Write the records out once more. Leave each line exactly as given.
BEGIN Information
import Summits.MatrixMultiplication.MatrixMultiplication.Theorems.SoloInformedTwistedTPPStructure

/-!
# The cyclic model for Lemma L (few multipliers with fixed points, `m = 2`)

This work, §8.4. In the coprime case of Conjecture C3 (Theorem C2 without fixed-point-freeness) the
host splits as `S⁰ ⊕ S¹` with the multiplier group trivial on `S⁰` and fixed-point-free on `S¹`; the
coinvariant components form an untwisted TPP normal form `F⁰(i,j,k) = i + j + k`, and a CU13 Def.-12
realization of `⟨n,n,n⟩` becomes: sign-twisted triangle equations (E) for the `S¹`-components
`a(i,j), b(j,k), c(k,i)` on ALL index triples, plus SEPARATION (Sep) — no sign pattern solves the
equation on a mixed cell triple of two distinct index triples in the same fibre `i + j + k = i' + j' + k'`.
The purest instance ("cyclic model") has indices in a commutative group `G` (e.g. `ℤ/n`) and `S¹` any
additive commutative group with multipliers `{±1}`; LEMMA L asks for `#sign-classes ≥ |fibre| / C`.

This file sets the model up (`CyclicModel`) and proves the three class-injectivity statements used in
§8.4–8.4c: `a_injective_on_lines` (1D-injectivity: sign classes of `a` are distinct along each line
`i + j = const`), `lazy_row` (if `a` is constant in `j` then ALL `n²` sign classes of `c` are distinct —
the degenerate wild family `𝓕₀` has rank `≥ n²`), and `a_injective_of_c_lazy` (if `c` is constant in
`k` up to sign then all `n²` sign classes of `a` are distinct). References: this work §8; CohnUmans2013
(arXiv:1207.6528) Def. 12.
-/

namespace Summit.MatrixMultiplication.MatrixMultiplication.Theorems.TwistedTPP

/-- **The cyclic model.** Indices in a commutative group `G`, values in `S`, multipliers `{±1}`:
(E) on every triple some sign pattern solves `a(i,j) ± b(j,k) ± c(k,i) = 0`; (Sep) for two distinct
triples in one fibre `i+j+k = i'+j'+k'` no sign pattern solves the mixed equation
`a(i,j) ± b(j',k) ± c(k',i') = 0`. [this work, §8.4] -/
structure CyclicModel (G S : Type*) [AddCommGroup G] [AddCommGroup S] where
  /-- `S¹`-components of the orbit representatives of the three class maps -/
  a : G → G → S
  b : G → G → S
  c : G → G → S
  eqn : ∀ i j k : G, a i j + b j k + c k i = 0 ∨ a i j + b j k - c k i = 0 ∨
    a i j - b j k + c k i = 0 ∨ a i j - b j k - c k i = 0
  sep : ∀ i j k i' j' k' : G, i + j + k = i' + j' + k' → (i, j, k) ≠ (i', j', k') →
    a i j + b j' k + c k' i' ≠ 0 ∧ a i j + b j' k - c k' i' ≠ 0 ∧
    a i j - b j' k + c k' i' ≠ 0 ∧ a i j - b j' k - c k' i' ≠ 0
END Information
• Answer section:
import Summits.MatrixMultiplication.MatrixMultiplication.Theorems.SoloInformedTwistedTPPStructure

/-!
# The cyclic model for Lemma L (few multipliers with fixed points, `m = 2`)

This work, §8.4. In the coprime case of Conjecture C3 (Theorem C2 without fixed-point-freeness) the
host splits as `S⁰ ⊕ S¹` with the multiplier group trivial on `S⁰` and fixed-point-free on `S¹`; the
coinvariant components form an untwisted TPP normal form `F⁰(i,j,k) = i + j + k`, and a CU13 Def.-12
realization of `⟨n,n,n⟩` becomes: sign-twisted triangle equations (E) for the `S¹`-components
`a(i,j), b(j,k), c(k,i)` on ALL index triples, plus SEPARATION (Sep) — no sign pattern solves the
equation on a mixed cell triple of two distinct index triples in the same fibre `i + j + k = i' + j' + k'`.
The purest instance ("cyclic model") has indices in a commutative group `G` (e.g. `ℤ/n`) and `S¹` any
additive commutative group with multipliers `{±1}`; LEMMA L asks for `#sign-classes ≥ |fibre| / C`.

This file sets the model up (`CyclicModel`) and proves the three class-injectivity statements used in
§8.4–8.4c: `a_injective_on_lines` (1D-injectivity: sign classes of `a` are distinct along each line
`i + j = const`), `lazy_row` (if `a` is constant in `j` then ALL `n²` sign classes of `c` are distinct —
the degenerate wild family `𝓕₀` has rank `≥ n²`), and `a_injective_of_c_lazy` (if `c` is constant in
`k` up to sign then all `n²` sign classes of `a` are distinct). References: this work §8; CohnUmans2013
(arXiv:1207.6528) Def. 12.
-/

namespace Summit.MatrixMultiplication.MatrixMultiplication.Theorems.TwistedTPP

/-- **The cyclic model.** Indices in a commutative group `G`, values in `S`, multipliers `{±1}`:
(E) on every triple some sign pattern solves `a(i,j) ± b(j,k) ± c(k,i) = 0`; (Sep) for two distinct
triples in one fibre `i+j+k = i'+j'+k'` no sign pattern solves the mixed equation
`a(i,j) ± b(j',k) ± c(k',i') = 0`. [this work, §8.4] -/
structure CyclicModel (G S : Type*) [AddCommGroup G] [AddCommGroup S] where
  /-- `S¹`-components of the orbit representatives of the three class maps -/
  a : G → G → S
  b : G → G → S
  c : G → G → S
  eqn : ∀ i j k : G, a i j + b j k + c k i = 0 ∨ a i j + b j k - c k i = 0 ∨
    a i j - b j k + c k i = 0 ∨ a i j - b j k - c k i = 0
  sep : ∀ i j k i' j' k' : G, i + j + k = i' + j' + k' → (i, j, k) ≠ (i', j', k') →
    a i j + b j' k + c k' i' ≠ 0 ∧ a i j + b j' k - c k' i' ≠ 0 ∧
    a i j - b j' k + c k' i' ≠ 0 ∧ a i j - b j' k - c k' i' ≠ 0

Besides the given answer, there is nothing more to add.